(Beginning of Dataset)

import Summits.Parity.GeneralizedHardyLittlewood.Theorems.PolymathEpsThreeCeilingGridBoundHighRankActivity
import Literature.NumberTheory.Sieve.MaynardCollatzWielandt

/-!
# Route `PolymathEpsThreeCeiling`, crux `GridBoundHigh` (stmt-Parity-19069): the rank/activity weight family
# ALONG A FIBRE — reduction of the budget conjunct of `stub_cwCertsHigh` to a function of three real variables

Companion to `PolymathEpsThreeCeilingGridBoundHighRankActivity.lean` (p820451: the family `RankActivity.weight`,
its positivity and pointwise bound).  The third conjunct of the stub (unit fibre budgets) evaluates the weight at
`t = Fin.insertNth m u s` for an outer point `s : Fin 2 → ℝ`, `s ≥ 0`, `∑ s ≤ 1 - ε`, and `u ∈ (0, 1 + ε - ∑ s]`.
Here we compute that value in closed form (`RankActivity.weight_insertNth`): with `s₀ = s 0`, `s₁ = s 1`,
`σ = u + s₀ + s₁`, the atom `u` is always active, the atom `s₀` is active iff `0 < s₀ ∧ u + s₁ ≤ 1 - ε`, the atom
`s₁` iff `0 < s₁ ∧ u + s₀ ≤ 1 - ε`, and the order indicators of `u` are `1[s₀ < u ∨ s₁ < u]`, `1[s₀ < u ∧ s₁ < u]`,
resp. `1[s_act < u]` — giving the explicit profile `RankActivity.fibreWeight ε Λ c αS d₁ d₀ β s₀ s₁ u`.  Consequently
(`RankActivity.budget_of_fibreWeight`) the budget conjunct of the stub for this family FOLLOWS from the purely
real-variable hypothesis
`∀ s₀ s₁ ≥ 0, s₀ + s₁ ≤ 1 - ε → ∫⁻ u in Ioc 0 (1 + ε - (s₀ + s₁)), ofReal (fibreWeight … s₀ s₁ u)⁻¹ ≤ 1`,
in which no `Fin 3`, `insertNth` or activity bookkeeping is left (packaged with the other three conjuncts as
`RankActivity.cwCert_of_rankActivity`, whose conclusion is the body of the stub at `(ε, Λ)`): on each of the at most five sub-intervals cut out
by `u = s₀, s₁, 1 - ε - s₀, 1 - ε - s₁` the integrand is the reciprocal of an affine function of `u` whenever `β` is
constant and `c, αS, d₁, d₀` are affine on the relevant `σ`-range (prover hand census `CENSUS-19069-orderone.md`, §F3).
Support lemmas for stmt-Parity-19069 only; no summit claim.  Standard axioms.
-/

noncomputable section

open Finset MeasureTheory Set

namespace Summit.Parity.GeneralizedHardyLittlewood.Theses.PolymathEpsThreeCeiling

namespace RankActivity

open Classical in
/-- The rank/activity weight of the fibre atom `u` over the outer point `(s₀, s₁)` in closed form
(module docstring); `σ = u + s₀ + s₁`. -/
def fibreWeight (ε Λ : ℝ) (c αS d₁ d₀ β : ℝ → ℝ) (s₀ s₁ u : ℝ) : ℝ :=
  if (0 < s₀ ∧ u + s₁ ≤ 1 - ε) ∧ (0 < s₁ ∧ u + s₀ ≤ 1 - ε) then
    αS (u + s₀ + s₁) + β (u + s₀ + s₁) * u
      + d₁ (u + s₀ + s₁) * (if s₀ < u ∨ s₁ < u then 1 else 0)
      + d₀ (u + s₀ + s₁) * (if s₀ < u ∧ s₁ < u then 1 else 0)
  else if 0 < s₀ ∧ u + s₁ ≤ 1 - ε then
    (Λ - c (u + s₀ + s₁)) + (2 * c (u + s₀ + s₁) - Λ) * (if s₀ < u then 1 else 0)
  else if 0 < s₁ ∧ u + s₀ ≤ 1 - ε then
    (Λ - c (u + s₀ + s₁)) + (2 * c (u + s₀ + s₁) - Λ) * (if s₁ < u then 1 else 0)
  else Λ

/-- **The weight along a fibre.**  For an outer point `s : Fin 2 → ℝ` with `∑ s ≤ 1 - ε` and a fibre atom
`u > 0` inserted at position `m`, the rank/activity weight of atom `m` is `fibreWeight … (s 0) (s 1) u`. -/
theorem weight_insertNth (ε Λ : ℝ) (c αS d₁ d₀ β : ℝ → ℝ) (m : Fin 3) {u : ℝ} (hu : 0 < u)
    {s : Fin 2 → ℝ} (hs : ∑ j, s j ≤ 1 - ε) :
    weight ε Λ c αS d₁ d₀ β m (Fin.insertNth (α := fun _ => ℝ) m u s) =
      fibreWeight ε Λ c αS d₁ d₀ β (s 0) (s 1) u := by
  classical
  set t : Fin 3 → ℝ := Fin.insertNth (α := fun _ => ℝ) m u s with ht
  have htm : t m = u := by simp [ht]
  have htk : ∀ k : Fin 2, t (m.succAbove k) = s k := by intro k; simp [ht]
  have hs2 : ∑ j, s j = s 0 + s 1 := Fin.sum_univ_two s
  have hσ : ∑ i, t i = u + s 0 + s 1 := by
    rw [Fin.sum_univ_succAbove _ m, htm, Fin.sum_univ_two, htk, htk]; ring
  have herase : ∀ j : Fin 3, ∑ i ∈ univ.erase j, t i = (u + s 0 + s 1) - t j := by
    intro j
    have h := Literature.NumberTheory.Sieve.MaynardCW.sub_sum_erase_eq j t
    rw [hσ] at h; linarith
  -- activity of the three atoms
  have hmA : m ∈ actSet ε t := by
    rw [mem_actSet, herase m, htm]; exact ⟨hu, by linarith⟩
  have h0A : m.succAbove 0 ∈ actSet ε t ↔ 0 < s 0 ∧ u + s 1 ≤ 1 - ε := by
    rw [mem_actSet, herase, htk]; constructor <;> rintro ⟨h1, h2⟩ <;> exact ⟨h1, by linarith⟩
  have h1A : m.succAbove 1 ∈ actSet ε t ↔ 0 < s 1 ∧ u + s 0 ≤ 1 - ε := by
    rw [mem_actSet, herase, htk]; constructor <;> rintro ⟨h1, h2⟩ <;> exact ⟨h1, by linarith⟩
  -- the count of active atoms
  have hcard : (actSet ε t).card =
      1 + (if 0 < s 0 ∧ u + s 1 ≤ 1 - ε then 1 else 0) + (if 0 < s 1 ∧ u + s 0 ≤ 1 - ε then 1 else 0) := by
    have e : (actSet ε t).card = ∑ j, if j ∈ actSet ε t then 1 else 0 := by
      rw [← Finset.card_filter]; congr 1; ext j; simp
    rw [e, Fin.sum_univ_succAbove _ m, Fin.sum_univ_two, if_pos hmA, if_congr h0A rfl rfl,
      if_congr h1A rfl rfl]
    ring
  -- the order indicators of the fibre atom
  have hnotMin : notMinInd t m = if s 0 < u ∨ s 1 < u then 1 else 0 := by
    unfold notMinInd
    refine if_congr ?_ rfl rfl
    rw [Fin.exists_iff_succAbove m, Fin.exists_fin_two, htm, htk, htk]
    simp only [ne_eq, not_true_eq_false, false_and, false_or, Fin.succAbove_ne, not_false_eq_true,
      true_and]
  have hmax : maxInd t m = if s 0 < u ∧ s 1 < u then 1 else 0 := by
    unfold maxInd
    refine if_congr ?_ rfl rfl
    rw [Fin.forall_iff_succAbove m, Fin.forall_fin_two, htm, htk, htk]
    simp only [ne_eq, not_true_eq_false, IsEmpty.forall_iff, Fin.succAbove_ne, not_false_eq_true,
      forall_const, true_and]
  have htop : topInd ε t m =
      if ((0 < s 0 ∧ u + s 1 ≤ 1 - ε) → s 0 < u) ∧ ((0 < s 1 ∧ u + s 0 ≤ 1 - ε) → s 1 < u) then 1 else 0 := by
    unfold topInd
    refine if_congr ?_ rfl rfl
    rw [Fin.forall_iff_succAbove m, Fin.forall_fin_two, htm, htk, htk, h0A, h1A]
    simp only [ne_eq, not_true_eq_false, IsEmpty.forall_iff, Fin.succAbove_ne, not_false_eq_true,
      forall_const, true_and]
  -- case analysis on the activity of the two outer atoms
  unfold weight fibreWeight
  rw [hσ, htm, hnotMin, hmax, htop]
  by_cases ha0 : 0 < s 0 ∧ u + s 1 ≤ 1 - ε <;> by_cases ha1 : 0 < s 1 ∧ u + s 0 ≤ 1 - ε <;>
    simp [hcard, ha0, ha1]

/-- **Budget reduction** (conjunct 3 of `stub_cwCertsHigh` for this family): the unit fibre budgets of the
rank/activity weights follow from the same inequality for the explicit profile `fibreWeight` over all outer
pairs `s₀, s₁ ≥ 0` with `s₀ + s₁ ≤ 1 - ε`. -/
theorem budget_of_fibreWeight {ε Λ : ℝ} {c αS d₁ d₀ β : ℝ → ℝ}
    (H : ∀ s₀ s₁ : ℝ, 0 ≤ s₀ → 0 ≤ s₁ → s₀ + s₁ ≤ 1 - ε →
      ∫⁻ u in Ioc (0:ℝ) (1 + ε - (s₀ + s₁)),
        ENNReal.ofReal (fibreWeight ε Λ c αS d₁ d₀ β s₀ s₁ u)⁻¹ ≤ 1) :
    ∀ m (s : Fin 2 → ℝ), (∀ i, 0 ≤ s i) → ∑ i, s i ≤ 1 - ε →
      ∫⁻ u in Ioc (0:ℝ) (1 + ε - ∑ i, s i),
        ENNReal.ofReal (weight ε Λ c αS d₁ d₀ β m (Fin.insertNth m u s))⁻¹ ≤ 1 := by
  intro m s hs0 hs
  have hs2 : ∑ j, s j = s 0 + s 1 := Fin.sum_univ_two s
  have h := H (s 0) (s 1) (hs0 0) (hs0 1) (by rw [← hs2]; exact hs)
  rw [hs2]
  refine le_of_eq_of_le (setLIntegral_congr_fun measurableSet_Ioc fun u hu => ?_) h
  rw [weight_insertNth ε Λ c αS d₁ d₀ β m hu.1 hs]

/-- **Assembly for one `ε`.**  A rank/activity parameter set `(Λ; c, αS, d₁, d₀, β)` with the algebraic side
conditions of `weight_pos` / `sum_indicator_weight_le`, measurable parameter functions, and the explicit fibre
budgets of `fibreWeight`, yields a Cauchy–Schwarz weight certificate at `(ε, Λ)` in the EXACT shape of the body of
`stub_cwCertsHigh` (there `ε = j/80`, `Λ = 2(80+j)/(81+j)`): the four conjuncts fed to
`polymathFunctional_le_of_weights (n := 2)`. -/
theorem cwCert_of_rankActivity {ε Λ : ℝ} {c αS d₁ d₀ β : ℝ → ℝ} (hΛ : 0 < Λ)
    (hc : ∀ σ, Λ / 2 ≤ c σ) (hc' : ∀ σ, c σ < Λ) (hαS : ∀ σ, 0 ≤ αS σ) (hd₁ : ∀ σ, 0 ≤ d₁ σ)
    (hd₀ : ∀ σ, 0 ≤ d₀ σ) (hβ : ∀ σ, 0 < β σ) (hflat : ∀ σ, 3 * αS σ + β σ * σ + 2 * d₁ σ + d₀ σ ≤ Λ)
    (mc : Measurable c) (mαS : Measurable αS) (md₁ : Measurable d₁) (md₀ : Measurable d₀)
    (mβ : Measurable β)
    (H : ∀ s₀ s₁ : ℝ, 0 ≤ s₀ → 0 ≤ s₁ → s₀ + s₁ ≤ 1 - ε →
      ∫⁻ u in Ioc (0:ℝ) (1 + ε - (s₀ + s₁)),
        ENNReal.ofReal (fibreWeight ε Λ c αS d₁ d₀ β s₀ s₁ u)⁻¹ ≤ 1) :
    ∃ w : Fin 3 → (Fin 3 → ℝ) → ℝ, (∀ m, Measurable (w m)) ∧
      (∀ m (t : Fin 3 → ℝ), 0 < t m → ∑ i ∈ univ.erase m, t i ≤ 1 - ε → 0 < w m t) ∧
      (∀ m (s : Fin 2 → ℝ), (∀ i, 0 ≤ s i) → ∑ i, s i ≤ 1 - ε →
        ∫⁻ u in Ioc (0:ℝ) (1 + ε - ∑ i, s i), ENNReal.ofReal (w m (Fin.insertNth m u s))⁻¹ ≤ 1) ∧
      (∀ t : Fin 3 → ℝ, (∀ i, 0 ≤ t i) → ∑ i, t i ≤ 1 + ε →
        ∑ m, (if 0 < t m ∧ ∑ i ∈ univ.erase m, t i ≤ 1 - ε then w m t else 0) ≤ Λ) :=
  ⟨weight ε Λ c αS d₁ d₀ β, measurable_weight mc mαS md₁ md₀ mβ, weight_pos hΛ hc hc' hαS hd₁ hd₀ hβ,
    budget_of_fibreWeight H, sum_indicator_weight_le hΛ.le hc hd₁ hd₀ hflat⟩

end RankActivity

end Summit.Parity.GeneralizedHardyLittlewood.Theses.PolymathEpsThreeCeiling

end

(End of Dataset)

Required action ▸ Where does the word "body" show up in the material? Copy out each line that has it.

Result ▸
`RankActivity.cwCert_of_rankActivity`, whose conclusion is the body of the stub at `(ε, Λ)`): on each of the at most five sub-intervals cut out
budgets of `fibreWeight`, yields a Cauchy–Schwarz weight certificate at `(ε, Λ)` in the EXACT shape of the body of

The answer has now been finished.